I am more than willing to bet that people want hope though. The problem, of course, is not that individuals desire hope, but that they don’t the desire the God-ordained means by which it is intended to come, as we have already deduced above. In other words: people are all about receiving the hope of God, but few are willing to endure through the long seasons of trials which are guaranteed to come to those in Christ Jesus (Jn. 15:20; Acts 14:22; 2 Tim. 3:12). To put it in another sense, as a friend jokingly paraphrased the simple wisdom of Ronnie Coleman, “Everybody wants them big muscles, but nobody wants to lift them heavy weights.”

Part and parcel to our avoidance of suffering is that we confuse God’s blessing with living in a particularly affluent culture. We do not sense God’s blessing to us in and through adversity, even though the Scriptures speak routinely to this reality above and beyond that of a state of we construe to be a blessing. We also neglect to factor in the reality that God is pleased to have His people be a peculiar people—that in fact, He is pleased to bring us through the crucible, not only to refine us, but to cause us to reflect the image of Christ more clearly to an unbelieving world. It is little wonder to me why so many in the Western Evangelical world reject suffering when they attribute it directly to the hand of Satan, rather than God Himself, who ordains whatsoever comes to pass and it is His will that we would suffer.
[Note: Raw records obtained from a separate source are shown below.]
import Summits.QuantumFields.YangMills.Theorems.FluctuationComparisonRegPrIntLS2BetaSlowDataNets
import Summits.QuantumFields.YangMills.Theorems.FluctuationComparisonRegPrIntLS2BetaAntipodalConeCentre
import Summits.QuantumFields.YangMills.Theorems.FluctuationComparisonRegPrIntLS2BetaCubeOffsetAlgebra
import HarnessLib

/-!
# S2β · D-GUARD ∕ (BG∞) — (B3-S) A CONE CENTRE FOR A SLOW SHELL: data on the boundary shell of `{0..n}³` with per-bond oscillation `dist1 ≤ δ` along the three
# families of forward shell steps, subsampled every `m` steps on each of the six faces (px5 g24's ✓p840086 nets), admit a centre `a` with every shell datum
# inside the cap `‖logVec (a⁻¹·ψ)‖ ≤ π − r` once `(π∕2)·2(m−1)·δ ≤ r∕2` and `6(n∕m+1)²·(2∕(3π))(3r∕2)³ < 1` (px19 g25's ✓p839220 antipodal centre) — the
# shell-cap hypothesis of S2 ✓p839993 `exists_coneOnCube` ∕ (L-S) `hcap`, also read in the OFFSET-VECTOR currency of (L-S) (px5's (B3) ring edition ONE DIMENSION UP)

Cell `ym3-torus` (YM ladder rung R3 = continuum `SU(2)` Yang–Mills on the three-torus at fixed lattice data — a RUNG: NOT d = 4, NOT infinite volume,
NOT a mass gap, NOT Clay).  Width seat «width 8» `ym3-torus-px8` (gen 28, toron∕flux lineage ✓p826411 → px17 (W1) ✓p837971), FREE px helper on crux
`stmt-QuantumFields-20520`; `--kind proof --supports stmt-QuantumFields-20520 --as helper`, count-neutral, DEFINITION-FREE (0 `def`, 0 `instance`, 0 `notation`,
0 `sorry`, default heartbeats).  NAMED by px5 g24 (STATUS 2026-09-01T02:24:57Z (B3) «px8 g28 ‼ shell twin … yours with (L-S) or mine next — say which»; mine,
02:25:24Z) with px19 g25's word 02:28:37Z «the SHELL twin for stage 3 — px8's call … either is fine for (L-Σ)»; cubic edition per LEAD RULING №67 route (SQ)
(every stage-3 block is a cube `c₀³`).

WHY.  The stage-S cone (S2 ✓p839993, read on a block by (L-S) ✓p840187 + `…SqrtGaugeStageSBlock`) needs a centre `a` with ALL shell data of the cube inside the cap
`π − r`, and its step constants carry `Λ = (π − r)∕sin r`; for an ABSOLUTE `Λ` the radius `r` must not depend on the block side.  ✓`exists_coneCentre_of_patched`
delivers `a` from a NET of absolute cardinality whose `r∕2`-patches cover the data; the six faces of the shell are `(n+1)²` grids with per-bond oscillation `δ`, and
✓`exists_patch_of_grid` subsamples each every `m ∝ n` steps into `(n∕m+1)²` net points with patch radius `(π∕2)·2(m−1)·δ` — THIS FILE assembles the six nets and reads
the conclusion on the shell, then once more through the cube of an offset vector `t` so that (L-Σ) obtains (L-S)'s `hcap` from (L-S)'s own `hstep` letters.

WHAT IS PROVED (sorry-free; def-free).
* §1 `card_faces` (`card (((F ⊕ F) ⊕ (F ⊕ F)) ⊕ (F ⊕ F)) = 6·(A·A)`, `F := Fin A × Fin A`), ★★★ `exists_shellCentre (n m) (hm : 1 ≤ m) (ψ : ℕ × ℕ × ℕ → SU2) (hδ hr0 hrπ)
  (h1 h2 h3 : the three forward shell-step letters ≤ δ — the SAME letters as ✓`…CubeOffsetAlgebra.shellAdj_of_steps`) (hrad : π∕2·(2(m−1)·δ) ≤ r∕2)
  (hcard : 6(n∕m+1)²·(2∕(3π))(3r∕2)³ < 1) : ∃ a, ∀ i k l ≤ n, shell → ‖logVec (su2Quat (a⁻¹ * ψ (i, k, l)))‖ ≤ π − r` — conclusion = the shell-cap hypothesis of
  ✓`exists_coneOnCube` VERBATIM.
* §2 `eq_uuu_of_mem_cube` (an offset vector in the cube of `t` IS the cube point of its three coordinates), ★★★ `exists_cubeCentre (φ) (hαβ hαγ hβγ) (t) (n m) …
  (hstep : (L-S)'s per-bond shell letter in offset-vector currency, with `δ`) (hrad) (hcard) : ∃ a, ∀ u, update³ u = t → u α ≤ n → u β ≤ n → u γ ≤ n → shell →
  ‖logVec (su2Quat (a⁻¹ * φ u))‖ ≤ π − r` — conclusion = (L-S)'s `hcap` VERBATIM (so the assembler writes `obtain ⟨a, hcap⟩ := exists_cubeCentre …` then
  `obtain ⟨Wc, hWc⟩ := exists_coneOnCube n hn hr hrπ a`).

HONEST SCOPE.  Composition of landed metric bookkeeping (✓p840086, ✓p839220) with offset algebra (✓p840187); the two numeric side conditions are the CONSUMER's
(§116.3's `r_S`, `m ∝ ρ` enter there once; no number is fixed here); no gauge field; nothing of Bałaban's renormalisation-group analysis is asserted or proved
([Balaban1985RegularSpaces] Thm 2 p.83 — local small gauges — is the consumer's context only).  `hSec`∕`hSec₂` ∕ (BG∞) ∕ `hBG` are CONJECTURES (plan §116) and NOT
proved; GAP♯∘ (`stub_uniformFibreGapOrbit`; registry v11 UNTOUCHED), the five registered stubs (0∕5), S2β, 20520, 19936, 19200, `YM3TorusSU2` are NOT proved; no
registered stub is closed; rung R3 — NOT d = 4, NOT infinite volume, NOT a mass gap, NOT Clay; the Yang–Mills mass gap is NOT proved.  Axioms standard.

References: T. Bałaban, CMP **99** (1985) 75–102 [Balaban1985RegularSpaces] (Thm 2 p.83).
-/

set_option autoImplicit false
If though, we are to be found as a people who testify of the hope within us, that is, the hope that is founded upon the love of God, we must suffer first. The question I ask is if we will endure it. The church has long lived in relative ease and prosperity in the West. We have enjoyed our time at the “cool kids” table—yet even though holding to biblically faithful views in this age is becoming swiftly less popular than in days past, we are not yet persecuted for these ideals. Many have also enjoyed the affluence of a prosperous culture, one where anyone with spare change is able to boast of being in the top 2% of the world’s wealth of all time. Likewise, we are free to practice our faith in the public square, without the prospect of the government imprisoning us for the free exercise of it. We have all of this available to us and more, which in my mind makes it all the harder for the Christian to embrace suffering as the means of the maturation of the soul. We are told to not be surprised when fiery trials come upon us—yet we still see it as a strange thing that is happening to us (1 Pt. 4:12). We neglect to remember that even Jesus learned obedience through suffering (Heb. 5:8). If the route of our Savior was made perfect through the school of suffering, how much greater must we, whose desires are not always in submission to the Father’s will, suffer so that our training in righteousness be made complete?
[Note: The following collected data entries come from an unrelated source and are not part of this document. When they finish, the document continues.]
import Summits.Ventures.Crystal3D.Theorems.StickyWulffConstantGenericWallFloorTwinFrame
import HarnessLib

/-!
# The STACK WALK (translate rule) of the general-filling ledger: definitions

HONEST FRAMING. Part of the venture `Summits/Ventures/Crystal3D` (cell `crystal3d-full`), helper
`--supports` the crux `GenericWallFloor` (stmt-Ventures-19480) of `route-Ventures-StickyWulffConstant`,
registered line `WallLedgerG`, open stub `stub_twoSlabAdhesion` (general fillings).  The chain ledger
(`…ChainLedgerSealed`) stops every steep lattice line at its first exit and books a twin-capped exit as the
residual `#TC`; decorative coherent lamellae make `#TC` of areal size at lineal cost.  The STACK WALK continues
the line THROUGH exact twin caps:

* a walker is a ball `y ∈ X` with a STACK of entries `(frame F, direction slot v, entry normal m)`; it is
  CERTIFIED (its predecessor `y − F v` carries the full `F`-shell, or is an exact cap of which `y` is a
  capper), so the C12-55 row applies to it;
* FULL step: if all twelve `F`-slots of `y` are occupied, move to `y + F v`;
* CAP step: if `y` is an exact twin cap of `F` with normal `n` and `⟪F v, n⟫ = √(2/3)`: when `n` equals the
  top entry's normal `m` (the lamella CLOSES) POP the stack and step along the previous direction (a capper of
  this cap); otherwise PUSH the twin frame `R_n ∘ F` with the best-rising capper slot and the normal `n`;
* otherwise STOP (by `ExactOnly` of C12-55 the ball is then unsaturated: it pays).

Every step rises by `≥ 3/8` in the chosen vertical `z` (`…CapperRiseSharp`, `…TwinNormals`), so the walk ends
after `O(h)` steps with lateral drift `≤ 8/3 ·` rise.  This file only DEFINES the objects (`WalkEntry`,
`twinFrame`, `IsOrientedCap`, `bestCapper`, `capMove`, `walkStep`, `walkRun`, `walkEnd`); the invariant and the
pay-off theorem are in `…StackWalk`, the two-slab inequality in `…StackLedger`.

WHAT THIS IS NOT: definitions only; not the stub; F-C1 not moved.
-/

noncomputable section

namespace Summit.Ventures.Crystal3D.Theorems

open Finset
open scoped InnerProductSpace

/-- One level of the walker's stack: the current FRAME, the DIRECTION slot (an element of `fccSlots`, moved by
the frame), and the ENTRY NORMAL through which this frame was entered (ignored for the bottom entry). -/
structure WalkEntry where
  /-- the lattice frame of this level -/
  frame : EuclideanSpace ℝ (Fin 3) ≃ₗᵢ[ℝ] EuclideanSpace ℝ (Fin 3)
  /-- the direction slot (in `fccSlots`; the walker moves by `frame dir`) -/
  dir : EuclideanSpace ℝ (Fin 3)
  /-- the unit `{111}` normal of the twin plane through which this frame was entered -/
  nrm : EuclideanSpace ℝ (Fin 3)

/-- The TWIN FRAME `x ↦ A x − 2⟪A x, n⟫ n` of `A` across the plane `n^⊥` (for a unit `n`), as a linear
isometry: `A` followed by Mathlib's reflection in `(ℝ ∙ n)ᗮ`. -/
def twinFrame (A : EuclideanSpace ℝ (Fin 3) ≃ₗᵢ[ℝ] EuclideanSpace ℝ (Fin 3)) (n : EuclideanSpace ℝ (Fin 3)) :
    EuclideanSpace ℝ (Fin 3) ≃ₗᵢ[ℝ] EuclideanSpace ℝ (Fin 3) :=
  A.trans (ℝ ∙ n)ᗮ.reflection

/-- The twin frame is the mirror of `A`: `twinFrame A n x = A x − 2⟪A x, n⟫ n` for a unit `n`. -/
theorem twinFrame_apply (A : EuclideanSpace ℝ (Fin 3) ≃ₗᵢ[ℝ] EuclideanSpace ℝ (Fin 3))
    {n : EuclideanSpace ℝ (Fin 3)} (hn : ‖n‖ = 1) (x : EuclideanSpace ℝ (Fin 3)) :
    twinFrame A n x = A x - (2 * ⟪A x, n⟫_ℝ) • n := by
  show (ℝ ∙ n)ᗮ.reflection (A x) = _
  rw [reflection_unit_apply hn]

/-- `y ∈ X` is an EXACT TWIN CAP of the frame `F`, ORIENTED along the slot `v`, with unit menu normal `n`:
`⟪F v, n⟫ = √(2/3)` (the arrival direction is positive), every slot `y + F w` with `⟪F w, n⟫ ≤ 0` is
occupied, every slot with `⟪F w, n⟫ > 0` is empty and its mirror image `y − F w + 2⟪F w, n⟫ n` (a CAPPER)
is occupied. -/
def IsOrientedCap (X : Finset (EuclideanSpace ℝ (Fin 3)))
    (F : EuclideanSpace ℝ (Fin 3) ≃ₗᵢ[ℝ] EuclideanSpace ℝ (Fin 3)) (y v n : EuclideanSpace ℝ (Fin 3)) : Prop :=
  ‖n‖ = 1 ∧
  (∀ w ∈ fccSlots, ⟪F w, n⟫_ℝ = 0 ∨ ⟪F w, n⟫_ℝ = Real.sqrt (2 / 3) ∨ ⟪F w, n⟫_ℝ = -Real.sqrt (2 / 3)) ∧
  ⟪F v, n⟫_ℝ = Real.sqrt (2 / 3) ∧
  (∀ w ∈ fccSlots, ⟪F w, n⟫_ℝ ≤ 0 → y + F w ∈ X) ∧
  (∀ w ∈ fccSlots, 0 < ⟪F w, n⟫_ℝ → y + F w ∉ X ∧ y - F w + (2 * ⟪F w, n⟫_ℝ) • n ∈ X)

/-- The BEST-RISING CAPPER SLOT of the (twin) frame `F'` for the normal `n` and the vertical `z`: a slot `q`
with `⟪F' q, n⟫ > 0` maximising the height `⟪F' q, z⟫` (some maximiser, by choice; `0` if there is none). -/
def bestCapper (F' : EuclideanSpace ℝ (Fin 3) ≃ₗᵢ[ℝ] EuclideanSpace ℝ (Fin 3)) (n z : EuclideanSpace ℝ (Fin 3)) :
    EuclideanSpace ℝ (Fin 3) := by
  classical
  exact if h : (fccSlots.filter fun q => 0 < ⟪F' q, n⟫_ℝ).Nonempty then
    Classical.choose (Finset.exists_max_image _ (fun q => ⟪F' q, z⟫_ℝ) h)
  else 0

/-- The PUSH move at an exact cap of the top frame with normal `n`: enter the twin frame along its best-rising
capper and record `n` as the entry normal. -/
def pushMove (z y : EuclideanSpace ℝ (Fin 3)) (e : WalkEntry) (rest : List WalkEntry) (n : EuclideanSpace ℝ (Fin 3)) :
    EuclideanSpace ℝ (Fin 3) × List WalkEntry :=
  (y + twinFrame e.frame n (bestCapper (twinFrame e.frame n) n z),
    ⟨twinFrame e.frame n, bestCapper (twinFrame e.frame n) n z, n⟩ :: e :: rest)

/-- The CAP move: POP when the cap normal `n` is the top entry's own entry normal and there is a level below
(the lamella closes: step along the previous level's direction, a capper of this cap), else PUSH. -/
def capMove (z y : EuclideanSpace ℝ (Fin 3)) (e : WalkEntry) (rest : List WalkEntry) (n : EuclideanSpace ℝ (Fin 3)) :
    EuclideanSpace ℝ (Fin 3) × List WalkEntry := by
  classical
  exact match rest with
  | [] => pushMove z y e [] n
  | e' :: rest' => if n = e.nrm then (y + e'.frame e'.dir, e' :: rest') else pushMove z y e (e' :: rest') n

/-- ONE STEP of the stack walk in the configuration `X` with vertical `z` (see the module docstring):
`none` = the walker stops here. -/
def walkStep (X : Finset (EuclideanSpace ℝ (Fin 3))) (z : EuclideanSpace ℝ (Fin 3)) :
    EuclideanSpace ℝ (Fin 3) × List WalkEntry → Option (EuclideanSpace ℝ (Fin 3) × List WalkEntry) := by
  classical
  exact fun s => match s with
  | (_, []) => none
  | (y, e :: rest) =>
    if (∀ w ∈ fccSlots, y + e.frame w ∈ X) then some (y + e.frame e.dir, e :: rest)
    else if h : ∃ n, IsOrientedCap X e.frame y e.dir n then some (capMove z y e rest (Classical.choose h))
    else none

/-- The walk run for `k` steps of fuel (it stays put once it has stopped). -/
def walkRun (X : Finset (EuclideanSpace ℝ (Fin 3))) (z : EuclideanSpace ℝ (Fin 3)) :
    ℕ → EuclideanSpace ℝ (Fin 3) × List WalkEntry → EuclideanSpace ℝ (Fin 3) × List WalkEntry
  | 0, s => s
  | k + 1, s => match walkStep X z s with
    | none => s
    | some s' => walkRun X z k s'

/-- The END BALL of the walk started at `(y₀, stk₀)` with fuel `N`. -/
def walkEnd (X : Finset (EuclideanSpace ℝ (Fin 3))) (z : EuclideanSpace ℝ (Fin 3)) (N : ℕ)
    (y₀ : EuclideanSpace ℝ (Fin 3)) (stk₀ : List WalkEntry) : EuclideanSpace ℝ (Fin 3) :=
  (walkRun X z N (y₀, stk₀)).1

/-! ### Unfolding lemmas -/

/-- The best capper is a positive slot of maximal height (when positive slots exist). -/
theorem bestCapper_spec (F' : EuclideanSpace ℝ (Fin 3) ≃ₗᵢ[ℝ] EuclideanSpace ℝ (Fin 3)) (n z : EuclideanSpace ℝ (Fin 3))
    (h : (fccSlots.filter fun q => 0 < ⟪F' q, n⟫_ℝ).Nonempty) :
    bestCapper F' n z ∈ (fccSlots.filter fun q => 0 < ⟪F' q, n⟫_ℝ) ∧
      ∀ q' ∈ (fccSlots.filter fun q => 0 < ⟪F' q, n⟫_ℝ), ⟪F' q', z⟫_ℝ ≤ ⟪F' (bestCapper F' n z), z⟫_ℝ := by
  classical
  unfold bestCapper
  rw [dif_pos h]
  exact Classical.choose_spec (Finset.exists_max_image _ (fun q => ⟪F' q, z⟫_ℝ) h)

/-- The cap move with nothing below: push. -/
@[simp] theorem capMove_nil (z y : EuclideanSpace ℝ (Fin 3)) (e : WalkEntry) (n : EuclideanSpace ℝ (Fin 3)) :
    capMove z y e [] n = pushMove z y e [] n := rfl

/-- The cap move when the normal closes the top level: pop. -/
theorem capMove_cons_of_eq (z y : EuclideanSpace ℝ (Fin 3)) (e e' : WalkEntry) (rest' : List WalkEntry)
    {n : EuclideanSpace ℝ (Fin 3)} (h : n = e.nrm) :
    capMove z y e (e' :: rest') n = (y + e'.frame e'.dir, e' :: rest') := by
  classical
  show (if n = e.nrm then (y + e'.frame e'.dir, e' :: rest') else pushMove z y e (e' :: rest') n) = _
  rw [if_pos h]

/-- The cap move when the normal is new: push. -/
theorem capMove_cons_of_ne (z y : EuclideanSpace ℝ (Fin 3)) (e e' : WalkEntry) (rest' : List WalkEntry)
    {n : EuclideanSpace ℝ (Fin 3)} (h : n ≠ e.nrm) :
    capMove z y e (e' :: rest') n = pushMove z y e (e' :: rest') n := by
  classical
  show (if n = e.nrm then (y + e'.frame e'.dir, e' :: rest') else pushMove z y e (e' :: rest') n) = _
  rw [if_neg h]

/-- The step of a FULL ball: straight on. -/
theorem walkStep_of_full (X : Finset (EuclideanSpace ℝ (Fin 3))) (z y : EuclideanSpace ℝ (Fin 3)) (e : WalkEntry)
    (rest : List WalkEntry) (hfull : ∀ w ∈ fccSlots, y + e.frame w ∈ X) :
    walkStep X z (y, e :: rest) = some (y + e.frame e.dir, e :: rest) := by
  classical
  show (if (∀ w ∈ fccSlots, y + e.frame w ∈ X) then some (y + e.frame e.dir, e :: rest)
    else if h : ∃ n, IsOrientedCap X e.frame y e.dir n then some (capMove z y e rest (Classical.choose h))
    else none) = _
  rw [if_pos hfull]

/-- The step at a CAP: the cap move with the chosen normal. -/
theorem walkStep_of_cap (X : Finset (EuclideanSpace ℝ (Fin 3))) (z y : EuclideanSpace ℝ (Fin 3)) (e : WalkEntry)
    (rest : List WalkEntry) (hnf : ¬ ∀ w ∈ fccSlots, y + e.frame w ∈ X)
    (h : ∃ n, IsOrientedCap X e.frame y e.dir n) :
    walkStep X z (y, e :: rest) = some (capMove z y e rest (Classical.choose h)) := by
  classical
  show (if (∀ w ∈ fccSlots, y + e.frame w ∈ X) then some (y + e.frame e.dir, e :: rest)
    else if h : ∃ n, IsOrientedCap X e.frame y e.dir n then some (capMove z y e rest (Classical.choose h))
    else none) = _
  rw [if_neg hnf, dif_pos h]

/-- The step of a ball that is neither full nor an oriented cap: stop. -/
theorem walkStep_of_stop (X : Finset (EuclideanSpace ℝ (Fin 3))) (z y : EuclideanSpace ℝ (Fin 3)) (e : WalkEntry)
    (rest : List WalkEntry) (hnf : ¬ ∀ w ∈ fccSlots, y + e.frame w ∈ X)
    (hnc : ¬ ∃ n, IsOrientedCap X e.frame y e.dir n) :
    walkStep X z (y, e :: rest) = none := by
  classical
  show (if (∀ w ∈ fccSlots, y + e.frame w ∈ X) then some (y + e.frame e.dir, e :: rest)
    else if h : ∃ n, IsOrientedCap X e.frame y e.dir n then some (capMove z y e rest (Classical.choose h))
    else none) = _
  rw [if_neg hnf, dif_neg hnc]

/-- Conversely, a stop means: not full and not an oriented cap. -/
theorem not_full_not_cap_of_walkStep_eq_none (X : Finset (EuclideanSpace ℝ (Fin 3))) (z y : EuclideanSpace ℝ (Fin 3))
    (e : WalkEntry) (rest : List WalkEntry) (h : walkStep X z (y, e :: rest) = none) :
    (¬ ∀ w ∈ fccSlots, y + e.frame w ∈ X) ∧ ¬ ∃ n, IsOrientedCap X e.frame y e.dir n := by
  classical
  by_cases hfull : ∀ w ∈ fccSlots, y + e.frame w ∈ X
  · rw [walkStep_of_full X z y e rest hfull] at h; exact absurd h (by simp)
  by_cases hcap : ∃ n, IsOrientedCap X e.frame y e.dir n
  · rw [walkStep_of_cap X z y e rest hfull hcap] at h; exact absurd h (by simp)
  exact ⟨hfull, hcap⟩


/-- `walkRun` with no fuel. -/
@[simp] theorem walkRun_zero (X : Finset (EuclideanSpace ℝ (Fin 3))) (z : EuclideanSpace ℝ (Fin 3))
    (s : EuclideanSpace ℝ (Fin 3) × List WalkEntry) : walkRun X z 0 s = s := rfl

/-- `walkRun` after a stop. -/
theorem walkRun_succ_of_none (X : Finset (EuclideanSpace ℝ (Fin 3))) (z : EuclideanSpace ℝ (Fin 3)) (k : ℕ)
    {s : EuclideanSpace ℝ (Fin 3) × List WalkEntry} (h : walkStep X z s = none) : walkRun X z (k + 1) s = s := by
  rw [walkRun, h]

/-- `walkRun` after a step. -/
theorem walkRun_succ_of_some (X : Finset (EuclideanSpace ℝ (Fin 3))) (z : EuclideanSpace ℝ (Fin 3)) (k : ℕ)
    {s s' : EuclideanSpace ℝ (Fin 3) × List WalkEntry} (h : walkStep X z s = some s') :
    walkRun X z (k + 1) s = walkRun X z k s' := by
  rw [walkRun, h]

/-- The walk does not move a stopped walker. -/
theorem walkRun_of_none (X : Finset (EuclideanSpace ℝ (Fin 3))) (z : EuclideanSpace ℝ (Fin 3))
    {s : EuclideanSpace ℝ (Fin 3) × List WalkEntry} (h : walkStep X z s = none) : ∀ k, walkRun X z k s = s
  | 0 => rfl
  | k + 1 => walkRun_succ_of_none X z k h

/-- Fuel composes: running `k + 1` steps is running `k` steps and then one more. -/
theorem walkRun_succ' (X : Finset (EuclideanSpace ℝ (Fin 3))) (z : EuclideanSpace ℝ (Fin 3)) :
    ∀ (k : ℕ) (s : EuclideanSpace ℝ (Fin 3) × List WalkEntry),
      walkRun X z (k + 1) s = walkRun X z 1 (walkRun X z k s)
  | 0, s => rfl
  | k + 1, s => by
    cases h : walkStep X z s with
    | none =>
      rw [walkRun_succ_of_none X z (k + 1) h, walkRun_succ_of_none X z k h, walkRun, h]
    | some s' =>
      rw [walkRun_succ_of_some X z (k + 1) h, walkRun_succ_of_some X z k h]
      exact walkRun_succ' X z k s'

/-- The step at an empty stack. -/
@[simp] theorem walkStep_nil (X : Finset (EuclideanSpace ℝ (Fin 3))) (z y : EuclideanSpace ℝ (Fin 3)) :
    walkStep X z (y, []) = none := rfl

end Summit.Ventures.Crystal3D.Theorems

end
Interestingly enough, if we do embrace the tribulations that must come, we know the next step in the sequence of the Golden Chain of Suffering is endurance, and from endurance, a tested genuineness of our faith, which then leads to a hope that does not disappoint. As Paul revealed, that hope is placed squarely in the love of God displayed through Christ. The next logical question to ask then, is if our default reaction to suffering is to avoid it, what does that mean for the thing we have placed our hope in?